### [TASK INSTRUCTIONS]
Only a number is wanted: how many lines in the records below contain "choice"?

### [EXTRACTED INFORMATION]

/-- **The frame locus of the marked points does not see a change of linear rigidification by `GL_{m+1}`**:
`frameLocus (markedTuple P ((π^*M) • ι) R) = frameLocus (markedTuple P ι R)` (★ `ProjFrame.frameLocus_lift_actCore`:
MFK Prop. 3.1, `U_R` is `PGL(m+1)`-stable). [cite: MumfordFogartyKirwan1994, Ch. 3 Proposition 3.1] -/
theorem frameLocus_markedTuple_lift_actCore (M : GL (Fin (Nat.card J + 1)) Γ(T, ⊤)) :
    letI : Algebra intU.{0} Γ(P.A.X.left, ⊤) := (intCast _).toAlgebra
    frameLocus (markedTuple J P ((isPullback_projToSpec_projMap_terminal J Γ(P.A.X.left, ⊤)).lift
        P.A.X.left.toSpecΓ ι (terminal.hom_ext _ _) ≫
        actCore J (Matrix.GeneralLinearGroup.map P.A.X.hom.appTop.hom M)) R) =
      frameLocus (markedTuple J P ι R) := by
  letI : Algebra intU.{0} Γ(T, ⊤) := (intCast _).toAlgebra
  letI : Algebra intU.{0} Γ(P.A.X.left, ⊤) := (intCast _).toAlgebra
  have e : markedTuple J P ((isPullback_projToSpec_projMap_terminal J Γ(P.A.X.left, ⊤)).lift
      P.A.X.left.toSpecΓ ι (terminal.hom_ext _ _) ≫
        actCore J (Matrix.GeneralLinearGroup.map P.A.X.hom.appTop.hom M)) R =
      fun j => (isPullback_projToSpec_projMap_terminal J Γ(T, ⊤)).lift T.toSpecΓ (markedTuple J P ι R j)
        (terminal.hom_ext _ _) ≫ actCore J M :=
    funext fun j => markedTuple_lift_actCore J P ι R M j
  rw [e]
  exact frameLocus_lift_actCore J (markedTuple J P ι R) M

end Marked

/-! ## § 2 The `R`-frame open `U_R(P)` and the condition `IsFrameOn` -/

section FrameOpen

variable {T : Scheme.{0}} (P : PolarizedAbelianSchemeWithLevel g N δ T)
  (R : Fin (Nat.card J + 2) → (Fin g ⊕ Fin g → ZMod N))

/-- Unfolding `frameOpen`. [cite: MumfordFogartyKirwan1994, Ch. 3 Definition 3.3] -/
theorem frameOpen_def : frameOpen J P R =
    ⨆ U : T.Opens, ⨆ ι : (P.baseChange U.ι).A.X.left ⟶ projectiveSpaceInt J,
      ⨆ (_ : (P.baseChange U.ι).IsLinearRigidification J ι),
        U.ι ''ᵁ frameLocus (markedTuple J (P.baseChange U.ι) ι R) := rfl

/-- **Every local linear rigidification contributes its frame locus**: for `ι` a linear rigidification of `P|_U`,
`U.ι (frameLocus (markedTuple P|_U ι R)) ≤ U_R(P)`. [cite: MumfordFogartyKirwan1994, Ch. 3 Definition 3.3] -/
theorem image_frameLocus_le_frameOpen (U : T.Opens) (ι : (P.baseChange U.ι).A.X.left ⟶ projectiveSpaceInt J)
    (hι : (P.baseChange U.ι).IsLinearRigidification J ι) :
    U.ι ''ᵁ frameLocus (markedTuple J (P.baseChange U.ι) ι R) ≤ frameOpen J P R := by
  rw [frameOpen_def]
  exact le_iSup_of_le U (le_iSup_of_le ι (le_iSup_of_le hι le_rfl))

/-- Membership in `U_R(P)`: `t ∈ U_R(P)` iff `t` lies in an open `U` carrying a linear rigidification of `P|_U` through
which the `R`-marked points are a frame at `t`. [cite: MumfordFogartyKirwan1994, Ch. 3 Definition 3.3] -/
theorem mem_frameOpen_iff (t : T) : t ∈ frameOpen J P R ↔
    ∃ (U : T.Opens) (ι : (P.baseChange U.ι).A.X.left ⟶ projectiveSpaceInt J)
      (_ : (P.baseChange U.ι).IsLinearRigidification J ι),
      t ∈ U.ι ''ᵁ frameLocus (markedTuple J (P.baseChange U.ι) ι R) := by
  simp only [frameOpen_def, Opens.mem_iSup]

/-- **`U_R` PULLS BACK ALONG RELATIONS (the inclusion that needs no choice)**: if `P″` over `T″` is the pull-back of
`P` along `u` (`IsBaseChangeVia`, MFK Def. 7.2's functoriality of `𝒜_{g,d,n}`), then `u⁻¹ U_R(P) ≤ U_R(P″)` — a local
linear rigidification `ι` of `P|_U` pulls back to the rigidification `m ≫ ι` of `P″|_{u⁻¹U}` (linear rigidifications
pull back along relations over a locally Noetherian base, ★ `IsBaseChangeVia.isLinearRigidification_comp`) whose
marked points are `u ≫` the old ones (`comp_markedTuple`), so its frame locus is the preimage (★ `preimage_frameLocus`,
Mathlib `image_morphismRestrict_preimage`). [cite: MumfordFogartyKirwan1994, Ch. 7 §2 Definition 7.2 (p. 129)] -/
theorem preimage_frameOpen_le [IsLocallyNoetherian T] {T'' : Scheme.{0}} {P'' : PolarizedAbelianSchemeWithLevel g N δ T''}
    {u : T'' ⟶ T} {G : P''.A.X.left ⟶ P.A.X.left} {Ĝ : P''.D.hat.X.left ⟶ P.D.hat.X.left}
    (h : P''.IsBaseChangeVia P u G Ĝ) : u ⁻¹ᵁ frameOpen J P R ≤ frameOpen J P'' R := by
  intro t ht
  obtain ⟨U, ι, hι, hmem⟩ := (mem_frameOpen_iff J P R (u t)).mp ht
  -- the relation restricted over `U`: `P″|_{u⁻¹U}` is the pull-back of `P|_U` along `u ∣_ U`
  have h1 : (P''.baseChange (u ⁻¹ᵁ U).ι).IsBaseChangeVia P ((u ∣_ U) ≫ U.ι)
      (pullback.fst P''.A.X.hom (u ⁻¹ᵁ U).ι ≫ G) (pullback.fst P''.D.hat.X.hom (u ⁻¹ᵁ U).ι ≫ Ĝ) := by
    rw [morphismRestrict_ι]
    exact (P''.baseChange_isBaseChangeVia (u ⁻¹ᵁ U).ι).trans h
  obtain ⟨m, mh, -, -, hrel⟩ := exists_isBaseChangeVia_of_comp h1 (P.baseChange_isBaseChangeVia U.ι)
  refine (mem_frameOpen_iff J P'' R t).mpr ⟨u ⁻¹ᵁ U, m ≫ ι, hrel.isLinearRigidification_comp hι, ?_⟩
  have e2 : frameLocus (markedTuple J (P''.baseChange (u ⁻¹ᵁ U).ι) (m ≫ ι) R) =
      (u ∣_ U) ⁻¹ᵁ frameLocus (markedTuple J (P.baseChange U.ι) ι R) := by
    rw [preimage_frameLocus]
    exact congrArg frameLocus (funext fun j => (comp_markedTuple J R hrel j).symm)
  rw [e2, image_morphismRestrict_preimage]
  exact hmem

/-- Hence, along a relation, `u⁻¹ U_R(P) = T″` forces `U_R(P″) = T″`: **«`R`-framed» descends to pull-backs** (the
choice-free half of the open-sub-functor clause). [cite: MumfordFogartyKirwan1994, Ch. 7 §2 Prop. 7.6 (p. 136)] -/
theorem isFrameOn_of_preimage_frameOpen_eq_top [IsLocallyNoetherian T] {T'' : Scheme.{0}}
    {P'' : PolarizedAbelianSchemeWithLevel g N δ T''} {u : T'' ⟶ T} {G : P''.A.X.left ⟶ P.A.X.left}
    {Ĝ : P''.D.hat.X.left ⟶ P.D.hat.X.left} (h : P''.IsBaseChangeVia P u G Ĝ)
    (hu : u ⁻¹ᵁ frameOpen J P R = ⊤) : IsFrameOn J P'' R :=
  top_le_iff.mp (hu.ge.trans (preimage_frameOpen_le J P R h))

/-- **`𝓕_R` is a sub-functor: an `R`-framed triple stays `R`-framed after any pull-back** (`u⁻¹ ⊤ = ⊤`).
[cite: MumfordFogartyKirwan1994, Ch. 7 §2 Prop. 7.6 (p. 136)] -/
theorem IsFrameOn.of_isBaseChangeVia [IsLocallyNoetherian T] {T'' : Scheme.{0}}
    {P'' : PolarizedAbelianSchemeWithLevel g N δ T''} {u : T'' ⟶ T} {G : P''.A.X.left ⟶ P.A.X.left}
    {Ĝ : P''.D.hat.X.left ⟶ P.D.hat.X.left} (h : P''.IsBaseChangeVia P u G Ĝ) (hP : IsFrameOn J P R) :
    IsFrameOn J P'' R :=
  isFrameOn_of_preimage_frameOpen_eq_top J P R h (by rw [(isFrameOn_iff J P R).mp hP, Scheme.Hom.preimage_top])

/-- In particular `P|_v` is `R`-framed when `P` is. [cite: MumfordFogartyKirwan1994, Ch. 7 §2 Prop. 7.6 (p. 136)] -/
theorem IsFrameOn.baseChange [IsLocallyNoetherian T] (hP : IsFrameOn J P R) {T'' : Scheme.{0}} (v : T'' ⟶ T) :
    IsFrameOn J (P.baseChange v) R := hP.of_isBaseChangeVia J P R (P.baseChange_isBaseChangeVia v)

end FrameOpen

/-! ## § 3 Any linear rigidification computes `U_R`; `U_R` commutes with pull-back along relations

Inputs: **(hGL)** (MFK Prop. 7.6: rigidifications differ locally by `GL_{m+1}`, in the spelling
`M • q := ⟨toSpecΓ, q⟩ ≫ actCore J M` of ★ `Morphisms/ProjectiveFrameLocusLinearInvariance`) and **(hLR)** (Prop. 6.13 +
Def. 7.5: `π_*(L^Δ(λ)³)` is locally free of rank `6^g d = m + 1`, so local rigidifications exist). -/

section AnyRigidification

variable {T : Scheme.{0}} [IsLocallyNoetherian T] (P : PolarizedAbelianSchemeWithLevel g N δ T)
  (R : Fin (Nat.card J + 2) → (Fin g ⊕ Fin g → ZMod N))

/-- **A linear rigidification over an open immersion `v : V → T` contributes its frame locus to `U_R(P)`**
(transport from `P|_v` to `P|_{v(V)}`: Mathlib `IsOpenImmersion.lift`, ★ `IsBaseChangeVia.isLinearRigidification_comp`).
[cite: MumfordFogartyKirwan1994, Ch. 3 §1 Definition 3.3 (p. 68)] -/
theorem image_frameLocus_le_frameOpen_of_isOpenImmersion {V : Scheme.{0}} (v : V ⟶ T) [IsOpenImmersion v]
    (κ : (P.baseChange v).A.X.left ⟶ projectiveSpaceInt J) (hκ : (P.baseChange v).IsLinearRigidification J κ) :
    v ''ᵁ frameLocus (markedTuple J (P.baseChange v) κ R) ≤ frameOpen J P R := by
  haveI : IsLocallyNoetherian V := isLocallyNoetherian_of_isOpenImmersion v
  have Hr : Set.range v.opensRange.ι ⊆ Set.range v := by
    rw [Scheme.Opens.range_ι]
    rintro _ ⟨z, rfl⟩
    exact ⟨z, rfl⟩
  have he : IsOpenImmersion.lift v v.opensRange.ι Hr ≫ v = v.opensRange.ι := IsOpenImmersion.lift_fac v _ Hr
  -- `P|_{v(V)}` is the pull-back of `P|_v` along the comparison `e : v(V) → V`
  have h1 : (P.baseChange v.opensRange.ι).IsBaseChangeVia P (IsOpenImmersion.lift v v.opensRange.ι Hr ≫ v)
      (pullback.fst P.A.X.hom v.opensRange.ι) (pullback.fst P.D.hat.X.hom v.opensRange.ι) := by
    rw [he]
    exact P.baseChange_isBaseChangeVia _
  obtain ⟨m, mh, -, -, hrel⟩ := exists_isBaseChangeVia_of_comp h1 (P.baseChange_isBaseChangeVia v)
  have e2 : frameLocus (markedTuple J (P.baseChange v.opensRange.ι) (m ≫ κ) R) =
      IsOpenImmersion.lift v v.opensRange.ι Hr ⁻¹ᵁ frameLocus (markedTuple J (P.baseChange v) κ R) := by
    rw [preimage_frameLocus]
    exact congrArg frameLocus (funext fun j => (comp_markedTuple J R hrel j).symm)
  rintro x ⟨z, hz, rfl⟩
  refine image_frameLocus_le_frameOpen J P R v.opensRange (m ≫ κ) (hrel.isLinearRigidification_comp hκ)
    ⟨⟨v z, ⟨z, rfl⟩⟩, ?_, rfl⟩
  -- the comparison sends `⟨v z, _⟩` back to `z` (`v` is injective)
  have hz' : IsOpenImmersion.lift v v.opensRange.ι Hr ⟨v z, ⟨z, rfl⟩⟩ = z :=
    v.isOpenEmbedding.injective (by rw [← Scheme.Hom.comp_apply, he]; rfl)
  show (⟨v z, ⟨z, rfl⟩⟩ : ↥v.opensRange) ∈ frameLocus (markedTuple J (P.baseChange v.opensRange.ι) (m ≫ κ) R)
  rw [e2]
  show IsOpenImmersion.lift v v.opensRange.ι Hr ⟨v z, ⟨z, rfl⟩⟩ ∈ frameLocus (markedTuple J (P.baseChange v) κ R)
  rw [hz']
  exact hz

### [RESPONSE TO THIS EXERCISE]
2